- Episode no.: Season 4 Episode 20
- Directed by: Ron Underwood
- Written by: Jane Espenson
- Production code: 420
- Original air date: May 3, 2015

Guest appearances
- Kristin Bauer van Straten as Maleficent; Agnes Bruckner as Lilith "Lily" Page/Starla; Patrick Fischler as The Author/Isaac; Barbara Hershey as Cora; Rebecca Mader as Zelena/The Wicked Witch of the West; Sean Maguire as Robin Hood; Tony Perez as Henry (Valet); Wil Traval as Sheriff of Nottingham/Keith;

Episode chronology
| ← Previous "Lily" | Next → "Operation Mongoose" |
- Once Upon a Time season 4

= Mother (Once Upon a Time) =

"Mother" is the twentieth and penultimate episode of the fourth season of the American fantasy drama series Once Upon a Time, which aired on May 3, 2015.

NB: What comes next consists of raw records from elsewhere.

/-! ### The two sides at corank `5` -/

/-- **`#U(p,3)` at corank `5`**: the rank-`3` side `B = E ∖ A` of a `U`-partition is coindependent, hence has `3`, `4`
or `5` elements. -/
theorem topCount_le_five [M.Finite] {p : ℕ} (hd : M.E.encard = M.eRank + 5) (hR : M.eRank = (p : ℕ∞)) :
    Matroid.topCount M p 3 ≤ M.E.ncard.choose 3 + {B : Set α | B ⊆ M.E ∧ B.ncard = 4 ∧ M.eRk B ≤ 3}.ncard +
      {B : Set α | B ⊆ M.E ∧ M.eRk B ≤ 3 ∧ 5 ≤ B.ncard}.ncard := by
  classical
  have hE : (M.ground_finite.toFinset : Set α) = M.E := Set.Finite.coe_toFinset _
  have hinj : Set.InjOn (fun A : Set α => M.E \ A)
      {A : Set α | A ⊆ M.E ∧ M.eRk A = (p : ℕ∞) ∧ M.eRk (M.E \ A) = ((3 : ℕ) : ℕ∞)} := by
    intro X hX Y hY hXY
    simp only at hXY
    rw [← Set.sdiff_sdiff_cancel_left hX.1, hXY, Set.sdiff_sdiff_cancel_left hY.1]
  have hmaps : ∀ A ∈ {A : Set α | A ⊆ M.E ∧ M.eRk A = (p : ℕ∞) ∧ M.eRk (M.E \ A) = ((3 : ℕ) : ℕ∞)},
      (fun A : Set α => M.E \ A) A ∈
        ({B : Set α | B ⊆ (M.ground_finite.toFinset : Set α) ∧ B.ncard = 3} ∪
          {B : Set α | B ⊆ M.E ∧ B.ncard = 4 ∧ M.eRk B ≤ 3}) ∪
          {B : Set α | B ⊆ M.E ∧ M.eRk B ≤ 3 ∧ 5 ≤ B.ncard} := by
    rintro A ⟨hAE, hAr, hBr⟩
    simp only
    have hBE : M.E \ A ⊆ M.E := Set.sdiff_subset
    have hBfin : (M.E \ A).Finite := M.ground_finite.subset hBE
    have h3 : ((3 : ℕ) : ℕ∞) ≤ (M.E \ A).encard := by rw [← hBr]; exact M.eRk_le_encard _
    have hAp : (p : ℕ∞) ≤ A.encard := by rw [← hAr]; exact M.eRk_le_encard A
    have hsum : A.encard + (M.E \ A).encard = M.E.encard := by
      rw [add_comm]; exact Set.encard_sdiff_add_encard_of_subset hAE
    have h5 : (M.E \ A).encard ≤ 5 := by
      have h : (p : ℕ∞) + (M.E \ A).encard ≤ (p : ℕ∞) + 5 := by
        calc (p : ℕ∞) + (M.E \ A).encard ≤ A.encard + (M.E \ A).encard := by gcongr
          _ = M.E.encard := hsum
          _ = (p : ℕ∞) + 5 := by rw [hd, hR]
      exact (WithTop.add_le_add_iff_left (WithTop.natCast_ne_top p)).1 h
    rw [← hBfin.cast_ncard_eq] at h3 h5
    have h3' : 3 ≤ (M.E \ A).ncard := by exact_mod_cast h3
    have h5' : (M.E \ A).ncard ≤ 5 := by exact_mod_cast h5
    have hBr3 : M.eRk (M.E \ A) ≤ 3 := by rw [hBr]; exact_mod_cast le_refl (3 : ℕ)
    rcases Nat.lt_or_ge (M.E \ A).ncard 4 with hlt | hge
    · exact Or.inl (Or.inl ⟨by rw [hE]; exact hBE, by omega⟩)
    rcases Nat.lt_or_ge (M.E \ A).ncard 5 with hlt5 | hge5
    · exact Or.inl (Or.inr ⟨hBE, by omega, hBr3⟩)
    · exact Or.inr ⟨hBE, hBr3, hge5⟩
  have hfin : (({B : Set α | B ⊆ (M.ground_finite.toFinset : Set α) ∧ B.ncard = 3} ∪
        {B : Set α | B ⊆ M.E ∧ B.ncard = 4 ∧ M.eRk B ≤ 3}) ∪
        {B : Set α | B ⊆ M.E ∧ M.eRk B ≤ 3 ∧ 5 ≤ B.ncard}).Finite :=
    (((M.ground_finite.toFinset.finite_toSet.finite_subsets).subset (fun X hX => hX.1)).union
      (M.ground_finite.finite_subsets.subset (fun X hX => hX.1))).union
      (M.ground_finite.finite_subsets.subset (fun X hX => hX.1))
  have hcard : M.ground_finite.toFinset.card = M.E.ncard := (Set.ncard_eq_toFinset_card _ _).symm
  calc Matroid.topCount M p 3
      = {A : Set α | A ⊆ M.E ∧ M.eRk A = (p : ℕ∞) ∧ M.eRk (M.E \ A) = ((3 : ℕ) : ℕ∞)}.ncard := rfl
    _ ≤ _ := Set.ncard_le_ncard_of_injOn _ hmaps hinj hfin
    _ ≤ ({B : Set α | B ⊆ (M.ground_finite.toFinset : Set α) ∧ B.ncard = 3}.ncard +
          {B : Set α | B ⊆ M.E ∧ B.ncard = 4 ∧ M.eRk B ≤ 3}.ncard) +
          {B : Set α | B ⊆ M.E ∧ M.eRk B ≤ 3 ∧ 5 ≤ B.ncard}.ncard := by
        refine (Set.ncard_union_le _ _).trans ?_
        gcongr
        exact Set.ncard_union_le _ _
    _ = _ := by rw [ncard_subsets_ncard_eq, hcard]
import Literature.NumberTheory.Automorphic.ArtinLFunctionsRankOneMatching
import HarnessLib

/-!
# The primitive ray class datum of a character of degree one, with its values at the unramified primes

Topic `Literature/NumberTheory/Automorphic`; namespace `Literature.NumberTheory.Automorphic`.  Pure-proof
companion of `ArtinLFunctionsRankOnePrimitive.lean` (`exists_primitive_rayClass_datum`) and
`ArtinLFunctionsRankOneMatching.lean` (`IsAdmissibleDatum`, `matching_of_isAdmissibleDatum`).

> **Neukirch VII (10.6) and its Remark (p. 526).** For an abelian extension `L|K` with conductor `𝔣` and a
> character `χ` of `G(L|K)`, "one has complete equality `𝓛(L|K, χ, s) = L(χ̃, s)`", where `χ̃ = χ ∘ (L|K/·)`
> is "a *primitive* Größencharakter `mod 𝔣`"; proof of (10.6): "for `𝔭 ∤ 𝔣`, one has `(L|K/𝔭) = φ_𝔓`, and so
> `χ̃(𝔭) = χ(φ_𝔓)`".

`exists_primitive_rayClass_datum` records the primitive datum `(𝔣, χ, p)` of `ψ : Γ_K → GL_1(ℂ)` only through
the identities `L(s, ψ) = L(χ, s)`, `L(s, ψ^∨) = L(χ̄, s)`; the VALUES `χ(𝔭) = det ψ(φ_𝔓)` at the primes `𝔭`
unramified for `ψ` (the second half of Neukirch's dictionary) are lost in its statement, and cannot be
recovered from the L-series (primes of equal norm are aggregated).  This file re-runs the same proof and keeps
them:

* `exists_isAdmissibleDatum_with_values` — for every `ψ : Γ_K → GL_1(ℂ)` there is an admissible primitive
  datum `(𝔣, χ, p)` (`IsAdmissibleDatum ψ 𝔣 χ p`) such that `𝔣` is supported on primes ramified for `ψ`
  and `χ(v) = det ψ(σ)` for every prime `v` unramified for `ψ`, every prime `𝔓 ∣ v` of `\bar ℤ_K` and every
  arithmetic Frobenius `σ ∈ Γ_K` at `𝔓`;
* `artinConductorNorm_eq_of_values` — consequently `A(ψ) = |d_K| · 𝔑𝔣` for THIS datum
  (`matching_of_isAdmissibleDatum`).

These are the inputs for the Hecke factorisation of the Dedekind zeta function of a cyclic extension with
primitive characters and the conductor–discriminant formula (`ArtinLFunctionsCyclicHeckeFactorisation.lean`).
Deviation from the printed proof as in `ArtinLFunctionsRankOnePrimitive.lean`: the absence of missing Euler
factors is proved analytically (`dedekindZetaCont_ne_zero_of_re_eq_zero`), not by VI (6.6).

## References

* J. Neukirch, *Algebraic Number Theory*, Springer 1999, Ch. VII §10 Thm. (10.6), its proof and Remark;
  §6 p. 472; Ch. VI §6 Cor. (6.6). [NeukirchANT1999]
-/

noncomputable section

open scoped NumberField
open Field IsDedekindDomain NumberField NumberField.InfinitePlace Filter Complex
open Literature.NumberTheory.GaloisRepresentations Literature.NumberTheory.LFunctions

universe u

namespace Literature.NumberTheory.Automorphic

variable {K : Type u} [Field K] [NumberField K]

/-- **The primitive ray class datum of a character of degree one, with values** (Neukirch VII (10.6), proof
and Remark: `χ̃(𝔭) = χ(φ_𝔓)` for `𝔭 ∤ 𝔣`, "complete equality `𝓛(L|K, χ, s) = L(χ̃, s)`", `χ̃` primitive
`mod 𝔣`).  For every `ψ : Γ_K → GL_1(ℂ)` there are `𝔣 ≠ 0`, a primitive ray class character `χ mod 𝔣` of sign
type `p` forming an admissible datum of `ψ` (`L(s, ψ) = L(χ, s)`, `L(s, ψ^∨) = L(χ̄, s)`), such that every prime
dividing `𝔣` is ramified for `ψ`, and `χ(v) = det ψ(σ)` for every `v` unramified for `ψ`, every prime `𝔓 ∣ v`
of `\bar ℤ_K` and every arithmetic Frobenius `σ` at `𝔓`.
[cite: NeukirchANT1999, Ch. VII §10 Thm. (10.6) (proof and Remark); Ch. VII §6 p. 472] -/
theorem exists_isAdmissibleDatum_with_values (ψ : FramedArtinRep K 1) :
    ∃ (𝔣 : Ideal (𝓞 K)) (χ : HeightOneSpectrum (𝓞 K) → ℂ) (p : Finset {w : InfinitePlace K // w.IsReal}),
      IsAdmissibleDatum ψ 𝔣 χ p ∧
      (∀ v : HeightOneSpectrum (𝓞 K), 𝔣 ≤ v.asIdeal → ¬ GaloisRep.IsUnramifiedAt v ψ.toArtinRep) ∧
      (∀ v : HeightOneSpectrum (𝓞 K), GaloisRep.IsUnramifiedAt v ψ.toArtinRep →
        ∀ 𝔓 ∈ v.primesAbove, ∀ σ : absoluteGaloisGroup K, IsArithFrobAt (𝓞 K) σ 𝔓 →
          χ v = (FramedRep.det ψ σ : ℂ)) := by
  classical
  -- the reciprocity datum `(𝔪, χ̃)` and its dual
  obtain ⟨𝔪, h𝔪, χ, hχ, hunr, hram⟩ := artinReciprocity_rankOne_holds K ψ
  have hL : ∀ s : ℂ, 1 < s.re → artinLFunction ψ.toArtinRep s = rayClassLSeries 𝔪 χ s := fun s hs ↦
    artinLFunction_eq_rayClassLSeries ψ h𝔪 hχ hunr hram hs
  have hunr' : ∀ v : HeightOneSpectrum (𝓞 K), ¬ 𝔪 ≤ v.asIdeal →
      GaloisRep.IsUnramifiedAt v (FramedArtinRep.toArtinRep (FramedRep.dual ψ)) ∧
        ∀ 𝔓 ∈ v.primesAbove, ∀ σ : absoluteGaloisGroup K, IsArithFrobAt (𝓞 K) σ 𝔓 →
          (star χ) v = (FramedRep.det (FramedRep.dual ψ) σ : ℂ) := by
    intro v hv
    obtain ⟨hur, hval⟩ := hunr v hv
    refine ⟨(FramedGaloisRep.isUnramifiedAt_toGaloisRep_iff v _).mpr
      ((FramedGaloisRep.isUnramifiedAt_dual_iff v ψ).mpr ((FramedGaloisRep.isUnramifiedAt_toGaloisRep_iff v ψ).mp hur)),
      fun 𝔓 h𝔓 σ hσ ↦ ?_⟩
    have h1 : ‖χ v‖ = 1 := hχ.norm_eq_one v hv
    rw [Pi.star_apply, det_dual_apply, Units.val_inv_eq_inv_val, ← hval 𝔓 h𝔓 σ hσ, Complex.inv_eq_conj h1]
    rfl
  have hram' : ∀ v : HeightOneSpectrum (𝓞 K), 𝔪 ≤ v.asIdeal →
      ¬ GaloisRep.IsUnramifiedAt v (FramedArtinRep.toArtinRep (FramedRep.dual ψ)) := fun v hv h ↦
    hram v hv ((FramedGaloisRep.isUnramifiedAt_toGaloisRep_iff v ψ).mpr
      ((FramedGaloisRep.isUnramifiedAt_dual_iff v ψ).mp ((FramedGaloisRep.isUnramifiedAt_toGaloisRep_iff v _).mp h)))
  have hL' : ∀ s : ℂ, 1 < s.re →
      artinLFunction (FramedArtinRep.toArtinRep (FramedRep.dual ψ)) s = rayClassLSeries 𝔪 (star χ) s := fun s hs ↦
    artinLFunction_eq_rayClassLSeries (FramedRep.dual ψ) h𝔪 hχ.star hunr' hram' hs
  -- the primitive associate `(𝔣, χ₀)` of `(𝔪, χ̃)`
  obtain ⟨p, hp⟩ := hχ.exists_isSignType h𝔪
  obtain ⟨𝔣, hD, hmax⟩ := exists_conductor hp h𝔪
  obtain ⟨𝔟, h𝔟⟩ := exists_isTransportData h𝔪 hD.le
  set χ₀ := transportChar K χ 𝔣 𝔟 with hχ₀def
  have h𝔣0 : 𝔣 ≠ ⊥ := fun h ↦ h𝔪 (le_bot_iff.mp (h ▸ hD.le))
  have hχ₀ : IsRayClassCharacter 𝔣 χ₀ := isRayClassCharacter_transportChar hχ hp h𝔪 hD h𝔟
  have hprim : IsPrimitive 𝔣 χ₀ := isPrimitive_transportChar hχ hp h𝔪 hD hmax h𝔟
  have hsign : IsSignType 𝔣 χ₀ p := isSignType_transportChar hχ hp h𝔪 hD h𝔟
  -- the two new clauses: support of `𝔣`, and the values off `𝔪`
  have hsupp : ∀ v : HeightOneSpectrum (𝓞 K), 𝔣 ≤ v.asIdeal → ¬ GaloisRep.IsUnramifiedAt v ψ.toArtinRep :=
    fun v hv ↦ hram v (hD.le.trans hv)
  have hvals : ∀ v : HeightOneSpectrum (𝓞 K), GaloisRep.IsUnramifiedAt v ψ.toArtinRep →
      ∀ 𝔓 ∈ v.primesAbove, ∀ σ : absoluteGaloisGroup K, IsArithFrobAt (𝓞 K) σ 𝔓 →
        χ₀ v = (FramedRep.det ψ σ : ℂ) := by
    intro v hv 𝔓 h𝔓 σ hσ
    have hvm : ¬ 𝔪 ≤ v.asIdeal := fun h ↦ hram v h hv
    rw [hχ₀def, transportChar_eq hχ hp h𝔪 hD h𝔟 hvm]
    exact (hunr v hvm).2 𝔓 h𝔓 σ hσ
  set T : Finset (HeightOneSpectrum (𝓞 K)) :=
    (Ideal.finite_factors h𝔪).toFinset.filter (fun v ↦ ¬ 𝔣 ≤ v.asIdeal) with hT
  have hmemT : ∀ v, v ∈ T ↔ 𝔪 ≤ v.asIdeal ∧ ¬ 𝔣 ≤ v.asIdeal := fun v ↦ by
    rw [hT, Finset.mem_filter, Set.Finite.mem_toFinset, Set.mem_setOf_eq, Ideal.dvd_iff_le]
  set P : ℂ → ℂ := fun s ↦ ∏ v ∈ T, (1 - χ₀ v * ((Ideal.absNorm v.asIdeal : ℕ) : ℂ) ^ (-s)) with hPdef
  have hE : ∀ s : ℂ, 1 < s.re → rayClassLSeries 𝔪 χ s = rayClassLSeries 𝔣 χ₀ s * P s := fun s hs ↦
    rayClassLSeries_eq_mul_prod_transportChar hχ hp h𝔪 hD h𝔟 hs
  have hE' : ∀ s : ℂ, 1 < s.re → rayClassLSeries 𝔪 (star χ) s = rayClassLSeries 𝔣 (star χ₀) s *
      ∏ v ∈ T, (1 - (star χ₀) v * ((Ideal.absNorm v.asIdeal : ℕ) : ℂ) ^ (-s)) := fun s hs ↦ by
    have := rayClassLSeries_eq_mul_prod_transportChar hχ.star hp.star h𝔪 hD.star h𝔟 hs
    rwa [transportChar_star] at this
  -- it suffices that no Euler factor is missing
  suffices hTe : T = ∅ by
    refine ⟨𝔣, χ₀, p, ⟨h𝔣0, hχ₀, hprim, hsign, fun s hs ↦ ?_, fun s hs ↦ ?_⟩, hsupp, hvals⟩
    · rw [hL s hs, hE s hs, hPdef]
      simp only [hTe, Finset.prod_empty, mul_one]
    · rw [hL' s hs, hE' s hs, hTe, Finset.prod_empty, mul_one]
  by_contra hne
  obtain ⟨v₀, hv₀⟩ := Finset.nonempty_iff_ne_empty.mpr hne
  obtain ⟨hv₀m, hv₀f⟩ := (hmemT v₀).mp hv₀
  -- (1) `ψ` is non-trivial (it ramifies at `v₀ ∣ 𝔪`)
  have hψnt : ∃ γ, FramedRep.det ψ γ ≠ 1 := by
    by_contra hall
    push Not at hall
    exact hram v₀ hv₀m ((FramedGaloisRep.isUnramifiedAt_toGaloisRep_iff v₀ ψ).mpr
      fun 𝔓 _ σ _ ↦ (det_eq_one_iff_rankOne ψ σ).mp (hall σ))
  -- (2) `P` is entire
  have hPd : Differentiable ℂ P := by
    have hq : ∀ v : HeightOneSpectrum (𝓞 K), ((Ideal.absNorm v.asIdeal : ℕ) : ℂ) ≠ 0 := fun v ↦
      Nat.cast_ne_zero.mpr (by have := HeightOneSpectrum.one_lt_absNorm v; omega)
    refine Differentiable.fun_finsetProd fun v _ ↦ ?_
    exact (differentiable_const _).fun_sub ((differentiable_const _).fun_mul
      (differentiable_id.fun_neg.const_cpow (Or.inl (hq v))))
  -- (3) continuations: `G` of `L(χ₀, s)`, `F j` of `L(s, ψ^j)`, and `ζ_M = ∏ F j`
  obtain ⟨G, -, hGd, hGs⟩ := rayClassLSeries_hasMeromorphicContinuation_holds (K := K) 𝔣 h𝔣0 χ₀ hχ₀
  obtain ⟨Ψ, hΨ1, -, M, _, _, n, h1n, hζ⟩ := exists_dedekindZeta_eq_prod_artinLFunction_pow ψ hψnt
  have hF := fun j : ℕ ↦ exists_differentiableOn_eq_artinLFunction_rankOne (Ψ j)
  choose F hFd hFs using hF
  -- (4) the identity theorem, twice
  have hU : ({0, 1}ᶜ : Set ℂ) ⊆ ({1}ᶜ : Set ℂ) := Set.compl_subset_compl.mpr (Set.subset_insert _ _)
  have hζd : DifferentiableOn ℂ (dedekindZetaCont M) ({0, 1}ᶜ : Set ℂ) :=
    (NumberField.isDedekindZetaContinuation_dedekindZetaCont_holds M).differentiableOn.mono hU
  have hprod : Set.EqOn (dedekindZetaCont M) (fun s ↦ ∏ j ∈ Finset.range n, F j s) ({0, 1}ᶜ : Set ℂ) := by
    refine eqOn_compl_zero_one_of_eqOn_one_lt_re hζd (DifferentiableOn.fun_finsetProd fun j _ ↦ hFd j) fun s hs ↦ ?_
    rw [(NumberField.isDedekindZetaContinuation_dedekindZetaCont_holds M).eqOn hs, hζ s hs]
    exact Finset.prod_congr rfl fun j _ ↦ (hFs j s hs).symm
  have hone : Set.EqOn (F 1) (G * P) ({0, 1}ᶜ : Set ℂ) := by
    refine eqOn_compl_zero_one_of_eqOn_one_lt_re (hFd 1) (hGd.mul hPd.differentiableOn) fun s hs ↦ ?_
    rw [hFs 1 s hs, hΨ1, hL s hs, hE s hs, Pi.mul_apply, hGs s hs]
  -- (5) the zero `s₀ = it₀` of the missing Euler factor at `v₀`
  obtain ⟨s₀, hre, him, hv₀0⟩ := exists_one_sub_mul_cpow_neg_eq_zero (hχ₀.norm_eq_one v₀ hv₀f)
    (HeightOneSpectrum.one_lt_absNorm v₀)
  have hs₀U : s₀ ∈ ({0, 1}ᶜ : Set ℂ) := by
    simp only [Set.mem_compl_iff, Set.mem_insert_iff, Set.mem_singleton_iff, not_or]
    exact ⟨fun h ↦ him (by rw [h]; simp), fun h ↦ him (by rw [h]; simp)⟩
  have hP0 : P s₀ = 0 := Finset.prod_eq_zero hv₀ hv₀0
  -- (6) `ζ_M(s₀) = 0`: contradiction
  have hζ0 : dedekindZetaCont M s₀ = 0 := by
    rw [hprod hs₀U]
    show ∏ j ∈ Finset.range n, F j s₀ = 0
    refine Finset.prod_eq_zero (Finset.mem_range.mpr h1n) ?_
    rw [hone hs₀U, Pi.mul_apply, hP0, mul_zero]
  exact dedekindZetaCont_ne_zero_of_re_eq_zero M hre him hζ0

/-- **The conductor–discriminant matching for the valued datum**: with `(𝔣, χ, p)` as in
`exists_isAdmissibleDatum_with_values` and `(det ψ)^n = 1`, the Artin conductor norm of `ψ` is
`A(ψ) = |d_K| · 𝔑𝔣` and `n⁺(ψ) = r₁ - |p|` (`matching_of_isAdmissibleDatum`).
[cite: NeukirchANT1999, Ch. VII §11 (11.10); §12 p. 540] -/
theorem exists_isAdmissibleDatum_with_values_and_matching (ψ : FramedArtinRep K 1) {n : ℕ} (hn : 0 < n)
    (hpow : ∀ γ : absoluteGaloisGroup K, FramedRep.det ψ γ ^ n = 1) :
    ∃ (𝔣 : Ideal (𝓞 K)) (χ : HeightOneSpectrum (𝓞 K) → ℂ) (p : Finset {w : InfinitePlace K // w.IsReal}),
      IsAdmissibleDatum ψ 𝔣 χ p ∧
      (∀ v : HeightOneSpectrum (𝓞 K), 𝔣 ≤ v.asIdeal → ¬ GaloisRep.IsUnramifiedAt v ψ.toArtinRep) ∧
      (∀ v : HeightOneSpectrum (𝓞 K), GaloisRep.IsUnramifiedAt v ψ.toArtinRep →
        ∀ 𝔓 ∈ v.primesAbove, ∀ σ : absoluteGaloisGroup K, IsArithFrobAt (𝓞 K) σ 𝔓 →
          χ v = (FramedRep.det ψ σ : ℂ)) ∧
      sigPlus ψ.toArtinRep = nrRealPlaces K - p.card ∧
      ψ.toArtinRep.artinConductorNorm = (NumberField.discr K).natAbs * Ideal.absNorm 𝔣 := by
  obtain ⟨𝔣, χ, p, hD, hsupp, hvals⟩ := exists_isAdmissibleDatum_with_values ψ
  obtain ⟨hsig, hA⟩ := matching_of_isAdmissibleDatum n hn ψ hpow 𝔣 χ p hD
  exact ⟨𝔣, χ, p, hD, hsupp, hvals, hsig, hA⟩

end Literature.NumberTheory.Automorphic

In this episode, Emma Swan reunites Lily with Maleficent, Isaac must find a new ally as Gold's heart grows darker, and Regina and Robin Hood must deal with Zelena's pregnancy. Back in the Enchanted Forest, Regina is reunited with Cora upon her return from Wonderland, but questions her mother's intentions as to why she wants to "help" her.

== Title card ==
The dragon form of Lily flies through the forest.

==Plot==
===In the Characters' Past===
In the Enchanted Forest before the first curse, the Evil Queen Regina stumbles upon a wedding being held on land that is off limits on her palace grounds. She makes it clear that she does not tolerate this kind of intrusion, by pulling the heart out of the groom and crushing it in front of his bride, the families, and friends. Regina then noticed a flower on Daniel's grave, and spots Cora, who pays her a visit on the anniversary of Daniel's death. Cora says she is there to apologize and make things right, and that she wants to see Regina happy by finding her the love that Tinker Bell spoke of. But Regina, having been upset with Tinker Bell previously, says she'll believe it when she sees it. Later on, Cora heads to the bar to find Robin, where she learns from the Sheriff of Nottingham that Robin is a thief and is now married. This gives Cora the idea to make the sheriff the true love for her daughter, by conjuring up a tattoo that is similar to the one Robin Hood had, and dressing him up in clothing similar to Robin"s. Unfortunately, Regina catches on to what Cora did when she notices the fake magical tattoo, and temporarily makes the lion tattoo come alive and attack him, to make the sheriff confess to Regina that Cora was hoping Regina would fall in love and have a child.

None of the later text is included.